About this task: All entries must be extracted exactly, with nothing added or dropped.

Material provided:
* * * * *
import Summits.ABC.ABC.Theorems.FeketeScalesTargetOmegaSplit

/-!
# Crux stmt-ABC-2159 (`Summit.ABC.ABC.Theses.FeketeScales.Target`) — line `SketchIdeator2` (ω-split), SKELETON

Lead prover's registered skeleton (prover-line-stmt-ABC-2159-0), reshaped from the crux-ideation sketch
`Cruxes/Target/SketchIdeator2.lean` (idea `polyconstant-omega-split`; same cut as card `omega-graded-slack`).

    Target_of : Target := (tree glue) stub_bakerRefinement stub_ultraCompositeTail      (glue: PROVED in the tree,
      `Summit.ABC.ABC.Theorems.Target.target_of_bakerShape_of_tail`, file Theorems/FeketeScalesTargetOmegaSplit.lean)

Stubs (the ONLY sorries; both conjecture-grade — each, with the other, implies `ABC`):
* `stub_bakerRefinement`  — Baker's refinement of abc with SOME constant, `∃ κ, c < κ N (log N)^ω/ω!` for all abc
  triples with `a < b`; LITERALLY the body of route LogCardinality's open crux item `BakerRefinement` (stmt-ABC-1756).
* `stub_ultraCompositeTail` — sub-power excess on the many-primes tail: for some `0 < θ' < θ < 1` and `A`, every
  abc triple with `ω(abc) > (log rad)^{θ'}` has `c < rad · exp(A (log rad)^θ)`; the weakest form the glue accepts
  (the few-primes regime is covered by `stub_bakerRefinement` for EVERY `θ'`). New; no engine known; no known
  lower family threatens it for `θ' ≥ 1/2` (Stewart–Tijdeman/van Frankenhuysen/Bright families have
  `ω ≍ √L/log L`, excess `O(√L/log log L)`).
Calibration (tree): `Target.target_of_rstConjectureAUpper : RSTConjectureAUpper → Target`; floor: no sub-power
slack with exponent `< 1/2` (Stewart–Tijdeman, `EpsilonCannotBeDropped_holds`).
-/

set_option linter.dupNamespace false

namespace Summit.ABC.ABC.Cruxes.Target.SketchIdeator2

/-- STUB (small ω / few primes): Baker's refinement of abc with some constant — `∃ κ, c < κ·N·(log N)^ω/ω!`
for every abc triple with `a < b` (`N = rad(abc)`, `ω = ω(abc)`).  Verbatim the body of item stmt-ABC-1756
(`Summit.ABC.ABC.Theses.LogCardinality.BakerRefinement`).  Conjecture-grade (Baker 1998/2004). -/
theorem stub_bakerRefinement : ∃ κ : ℝ, Literature.Barriers.ABC.BakerShapeExplicitABC κ := by
  sorry

/-- STUB (large ω / ultra-composite tail): for some `0 < θ' < θ < 1` and some real `A`, every abc triple
with `ω(abc) > (log rad(abc))^{θ'}` satisfies `c < rad(abc) · exp(A (log rad(abc))^θ)`.  Conjecture-grade. -/
theorem stub_ultraCompositeTail : ∃ θ' θ : ℝ, 0 < θ' ∧ θ' < θ ∧ θ < 1 ∧ ∃ A : ℝ, ∀ a b c : ℕ,
    Literature.NumberTheory.DiophantineGeometry.IsABCTriple a b c →
    Real.log ((Literature.NumberTheory.DiophantineGeometry.rad a b c : ℕ) : ℝ) ^ θ'
        < ((ArithmeticFunction.cardDistinctFactors (a * b * c) : ℕ) : ℝ) →
    (c : ℝ) < ((Literature.NumberTheory.DiophantineGeometry.rad a b c : ℕ) : ℝ)
        * Real.exp (A * Real.log ((Literature.NumberTheory.DiophantineGeometry.rad a b c : ℕ) : ℝ) ^ θ) := by
  sorry

/-- GLUE + COMPOSITION: the crux `Target` by name, from exactly the two stubs, through the tree theorem
`Summit.ABC.ABC.Theorems.Target.target_of_bakerShape_of_tail : stub₁-statement → stub₂-statement → Target`
(Theorems/FeketeScalesTargetOmegaSplit.lean, p96211).  The only sorries in its cone are the two stubs. -/
theorem Target_of : Summit.ABC.ABC.Theses.FeketeScales.Target :=
  Summit.ABC.ABC.Theorems.Target.target_of_bakerShape_of_tail stub_bakerRefinement stub_ultraCompositeTail

end Summit.ABC.ABC.Cruxes.Target.SketchIdeator2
* * * * *
Answer section:
import Summits.ABC.ABC.Theorems.FeketeScalesTargetOmegaSplit

/-!
# Crux stmt-ABC-2159 (`Summit.ABC.ABC.Theses.FeketeScales.Target`) — line `SketchIdeator2` (ω-split), SKELETON

Lead prover's registered skeleton (prover-line-stmt-ABC-2159-0), reshaped from the crux-ideation sketch
`Cruxes/Target/SketchIdeator2.lean` (idea `polyconstant-omega-split`; same cut as card `omega-graded-slack`).

    Target_of : Target := (tree glue) stub_bakerRefinement stub_ultraCompositeTail      (glue: PROVED in the tree,
      `Summit.ABC.ABC.Theorems.Target.target_of_bakerShape_of_tail`, file Theorems/FeketeScalesTargetOmegaSplit.lean)

Stubs (the ONLY sorries; both conjecture-grade — each, with the other, implies `ABC`):
* `stub_bakerRefinement`  — Baker's refinement of abc with SOME constant, `∃ κ, c < κ N (log N)^ω/ω!` for all abc
  triples with `a < b`; LITERALLY the body of route LogCardinality's open crux item `BakerRefinement` (stmt-ABC-1756).
* `stub_ultraCompositeTail` — sub-power excess on the many-primes tail: for some `0 < θ' < θ < 1` and `A`, every
  abc triple with `ω(abc) > (log rad)^{θ'}` has `c < rad · exp(A (log rad)^θ)`; the weakest form the glue accepts
  (the few-primes regime is covered by `stub_bakerRefinement` for EVERY `θ'`). New; no engine known; no known
  lower family threatens it for `θ' ≥ 1/2` (Stewart–Tijdeman/van Frankenhuysen/Bright families have
  `ω ≍ √L/log L`, excess `O(√L/log log L)`).
Calibration (tree): `Target.target_of_rstConjectureAUpper : RSTConjectureAUpper → Target`; floor: no sub-power
slack with exponent `< 1/2` (Stewart–Tijdeman, `EpsilonCannotBeDropped_holds`).
-/

set_option linter.dupNamespace false

namespace Summit.ABC.ABC.Cruxes.Target.SketchIdeator2

/-- STUB (small ω / few primes): Baker's refinement of abc with some constant — `∃ κ, c < κ·N·(log N)^ω/ω!`
for every abc triple with `a < b` (`N = rad(abc)`, `ω = ω(abc)`).  Verbatim the body of item stmt-ABC-1756
(`Summit.ABC.ABC.Theses.LogCardinality.BakerRefinement`).  Conjecture-grade (Baker 1998/2004). -/
theorem stub_bakerRefinement : ∃ κ : ℝ, Literature.Barriers.ABC.BakerShapeExplicitABC κ := by
  sorry

/-- STUB (large ω / ultra-composite tail): for some `0 < θ' < θ < 1` and some real `A`, every abc triple
with `ω(abc) > (log rad(abc))^{θ'}` satisfies `c < rad(abc) · exp(A (log rad(abc))^θ)`.  Conjecture-grade. -/
theorem stub_ultraCompositeTail : ∃ θ' θ : ℝ, 0 < θ' ∧ θ' < θ ∧ θ < 1 ∧ ∃ A : ℝ, ∀ a b c : ℕ,
    Literature.NumberTheory.DiophantineGeometry.IsABCTriple a b c →
    Real.log ((Literature.NumberTheory.DiophantineGeometry.rad a b c : ℕ) : ℝ) ^ θ'
        < ((ArithmeticFunction.cardDistinctFactors (a * b * c) : ℕ) : ℝ) →
    (c : ℝ) < ((Literature.NumberTheory.DiophantineGeometry.rad a b c : ℕ) : ℝ)
        * Real.exp (A * Real.log ((Literature.NumberTheory.DiophantineGeometry.rad a b c : ℕ) : ℝ) ^ θ) := by
  sorry

/-- GLUE + COMPOSITION: the crux `Target` by name, from exactly the two stubs, through the tree theorem
`Summit.ABC.ABC.Theorems.Target.target_of_bakerShape_of_tail : stub₁-statement → stub₂-statement → Target`
(Theorems/FeketeScalesTargetOmegaSplit.lean, p96211).  The only sorries in its cone are the two stubs. -/
theorem Target_of : Summit.ABC.ABC.Theses.FeketeScales.Target :=
  Summit.ABC.ABC.Theorems.Target.target_of_bakerShape_of_tail stub_bakerRefinement stub_ultraCompositeTail

end Summit.ABC.ABC.Cruxes.Target.SketchIdeator2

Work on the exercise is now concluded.